A note on the action with the Schwarzian at the stretched horizon

TL;DR

This paper explores the quantization of a model associating boundary degrees of freedom to a black hole's stretched horizon, revealing issues with finiteness and thermodynamic contributions at one-loop level.

Contribution

It introduces a boundary path integral framework for non-extremal black holes and analyzes its quantum properties, highlighting differences from JT gravity.

Findings

One-loop boundary partition function is divergent.

The boundary degrees of freedom do not contribute to thermodynamics at one-loop.

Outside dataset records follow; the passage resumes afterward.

import Summits.QuantumFields.YangMills.Theorems.OnsetSkewLawRPOnsetFloorCellShiftCore
import HarnessLib

/-!
# Crux `OnsetSkewLaw.RPOnsetFloor` (stmt-QuantumFields-23138), LINE «FloorInheritance» (planner ym-idea-11 g13, registered
# skeleton `pub/ideators/ym-idea-11/g13/floor-inheritance.lean` v5, sha 09e801d0): the registered stub `stub_cellShift` BY NAME

LINE 2's own tail `stub_cellShift : StubCellShiftP` (size M on the card): for an admissible collar bump `b`, any `β ≥ 0` and any
odd-torus limit state `μ`, every coarse positive-time collar atom `(q, s, y)` has a CELL representative `y' ∈ [0,s]⁴` with at
least the same reflection-positivity square.  The mathematics is part I, `OnsetSkewLawRPOnsetFloorCellShiftCore.lean`
(`rpSq_timeShift_le` = general-`G` `OnsetContraction`: site-RP at `β ≥ 0` + translation invariance + Osterwalder–Seiler
contraction; `rpSq_spatialShift_eq` = spatial `ℤ³`-invariance; `cellShift_core` = the let-free statement).  This file records
the registered statement VERBATIM (`E4` spelled out; `abbrev AdmBump`, `abbrev StubCellShiftP` are registered-stub copies, not
citable facts — the pattern of `OnsetSkewLawRPOnsetFloorUVQuiet.lean`) and closes it: **`stub_cellShift : StubCellShiftP`**.
The stub's hypotheses `s ≤ 1`, `q.1 < q.2`, the collar inequality, simplicity of `G` and all of `AdmBump` except compact support
in `{u₀ > 0}` are idle.  Compatibility: with this file imported, the skeleton's `theorem stub_cellShift : StubCellShiftP :=
Summit.QuantumFields.YangMills.Theorems.RPOnsetFloorCellShift.stub_cellShift` elaborates (checked, rc 0).

HONEST FRAMING: one bookkeeping stub of an OPEN line; `stub_singleSlot`, `stub_positiveTimeSynthesisCollar`,
`stub_coarseCollarAtomRPFloor`, the residual `OnsetFloorQ2`, the crux 23138, every rung and the summit are untouched; the
Yang–Mills mass gap is NOT proved.  Cell `ym-idea-1`, width seat `ym-line-sfw-p2-w5` g16 (free hands).
References: K. Osterwalder, E. Seiler, Ann. Phys. 110 (1978) 440, §2 [OsterwalderSeiler1978]. [folklore]
-/

set_option autoImplicit false

noncomputable section

open MeasureTheory
open Literature.MathematicalPhysics.QuantumFieldTheory Literature.MathematicalPhysics.QuantumLattice
open Summit.QuantumFields.YangMills.Theorems.InfiniteVolume (stateMomentStr)
open Summit.QuantumFields.YangMills.Theorems.InfVolRP (centreOffset)

namespace Summit.QuantumFields.YangMills.Theorems.RPOnsetFloorCellShift

/-! ## §4 The registered stub, BY NAME -/

/-- ADMISSIBLE COLLAR BUMP (verbatim the skeleton's `AdmBump`, `E4` spelled out; registered-stub copy, not a citable fact):
compact support inside `[0,R₀]⁴ ∩ {u₀ > 0}`, `∫ b ≠ 0`, permutation symmetric, time-symmetric `b(t − u₀, u⃗) = b(u)`. -/
abbrev AdmBump (b : SchwartzMap (EuclideanSpace ℝ (Fin 4)) ℝ) (R₀ t : ℝ) : Prop :=
  HasCompactSupport b ∧ tsupport b ⊆ {u : EuclideanSpace ℝ (Fin 4) | ∀ j, 0 ≤ u j ∧ u j ≤ R₀} ∧
  tsupport b ⊆ {u : EuclideanSpace ℝ (Fin 4) | 0 < u 0} ∧ (∫ u, b u) ≠ 0 ∧
  (∀ (π : Equiv.Perm (Fin 4)) (u : EuclideanSpace ℝ (Fin 4)), b (WithLp.toLp 2 fun i => u (π i)) = b u) ∧
  (∀ u : EuclideanSpace ℝ (Fin 4), b (WithLp.toLp 2 fun i => if i = 0 then t - u i else u i) = b u)

/-- The registered stub statement `StubCellShiftP` of LINE «FloorInheritance» v5 (verbatim, `E4` spelled out; registered-stub
copy, not a citable fact): for an admissible collar bump, any `β ≥ 0`, any odd-torus limit state, every coarse positive-time
collar atom `(q, s, y)` has a cell representative `y' ∈ [0,s]⁴` with at least the same RP square. -/
abbrev StubCellShiftP : Prop :=
  ∀ (G : Type) [Group G] [TopologicalSpace G] [IsTopologicalGroup G] [CompactSpace G],
    IsCompactSimpleLieGroup G →
    letI : MeasurableSpace G := borel G
    haveI : BorelSpace G := ⟨rfl⟩
    ∀ (r : LatticeRep G) (b : SchwartzMap (EuclideanSpace ℝ (Fin 4)) ℝ) (R₀ t : ℝ), AdmBump b R₀ t →
      ∀ (β : ℝ), 0 ≤ β → ∀ μ ∈ oddTorusLimitPoints r β,
        let wt : Finset (Fin 4 × Fin 4) → ℝ → EuclideanSpace ℝ (Fin 4) → (Fin 4 × Fin 4) × (Fin 4 → ℤ) → ℝ := fun Q s y p => if p.1 ∈ Q ∧ p.1.1 < p.1.2 then b (s • (siteToE p.2 + centreOffset p.1) - y) else 0 ; let wr : Finset (Fin 4 × Fin 4) → ℝ → EuclideanSpace ℝ (Fin 4) → (Fin 4 × Fin 4) × (Fin 4 → ℤ) → ℝ := fun Q s y p => if p.1 ∈ Q ∧ p.1.1 < p.1.2 then b (timeReflection 4 (s • (siteToE p.2 + centreOffset p.1)) - y) else 0 ; let rpSq : Finset (Fin 4 × Fin 4) → ℝ → EuclideanSpace ℝ (Fin 4) → ℝ := fun Q s y => ∑' pp : ((Fin 4 × Fin 4) × (Fin 4 → ℤ)) × ((Fin 4 × Fin 4) × (Fin 4 → ℤ)), wr Q s y pp.1 * wt Q s y pp.2 * stateMomentStr G r μ 2 ![pp.1.1, pp.2.1] ![pp.1.2, pp.2.2] ; ∀ s : ℝ, 0 < s → s ≤ 1 → ∀ (q : Fin 4 × Fin 4) (y : EuclideanSpace ℝ (Fin 4)), q.1 < q.2 → 0 ≤ y 0 →
          R₀ + 1 + 9 * s ≤ 2 * y 0 + t →
          ∃ y' : EuclideanSpace ℝ (Fin 4), (∀ i, 0 ≤ y' i ∧ y' i ≤ s) ∧ rpSq {q} s y ≤ rpSq {q} s y'

/-- **`stub_cellShift` of LINE «FloorInheritance», BY NAME**: every coarse positive-time collar atom has a cell representative
with at least the same RP square, in every odd-torus limit state at `β ≥ 0` (`cellShift_core`; the simple-group hypothesis,
`s ≤ 1`, `q.1 < q.2`, the collar inequality and all of `AdmBump` but compact support in `{u₀ > 0}` are idle).
[cite: OsterwalderSeiler1978, §2] -/
theorem stub_cellShift : StubCellShiftP := by
  intro G _ _ _ _ _hG r b R₀ t hb β hβ μ hμ wt wr rpSq s hs _hs1 q y _hq hy _hcol
  letI : MeasurableSpace G := borel G
  haveI : BorelSpace G := ⟨rfl⟩
  exact cellShift_core r hβ hμ hb.1 hb.2.2.1 q hs y hy

end Summit.QuantumFields.YangMills.Theorems.RPOnsetFloorCellShift

end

The model exhibits potential instability or indefiniteness issues.

Abstract

In this paper, we discuss the quantization of an interesting model of Carlip which appeared recently. It shows a way to associate boundary degrees of freedom to the stretched horizon of a stationary non-extremal black hole, as has been done in JT gravity for near-extremal black holes. The path integral now contains an integral over the boundary degrees of freedom, which are time reparametrizations of the stretched horizon keeping its length fixed. These boundary degrees of freedom can be viewed as elements of $Diff(S^1)/S^1$, which is the coadjoint orbit of an ordinary coadjoint vector under the action of the Virasoro group. From the symplectic form on this manifold, we obtain the measure in the boundary path integral. Doing a one-loop computation about the classical solution, we find that the one-loop answer is not finite, signalling that either the classical solution is unstable or there is an indefiniteness problem with this action, similar to the conformal mode problem in quantum gravity. Upon analytically continuing the field, the boundary partition function we get is independent of the inverse temperature and does not contribute to the thermodynamics at least at one-loop. This is in contrast to the study of near-extremal black holes in JT gravity, where the entire contribution to thermodynamics is from boundary degrees of freedom.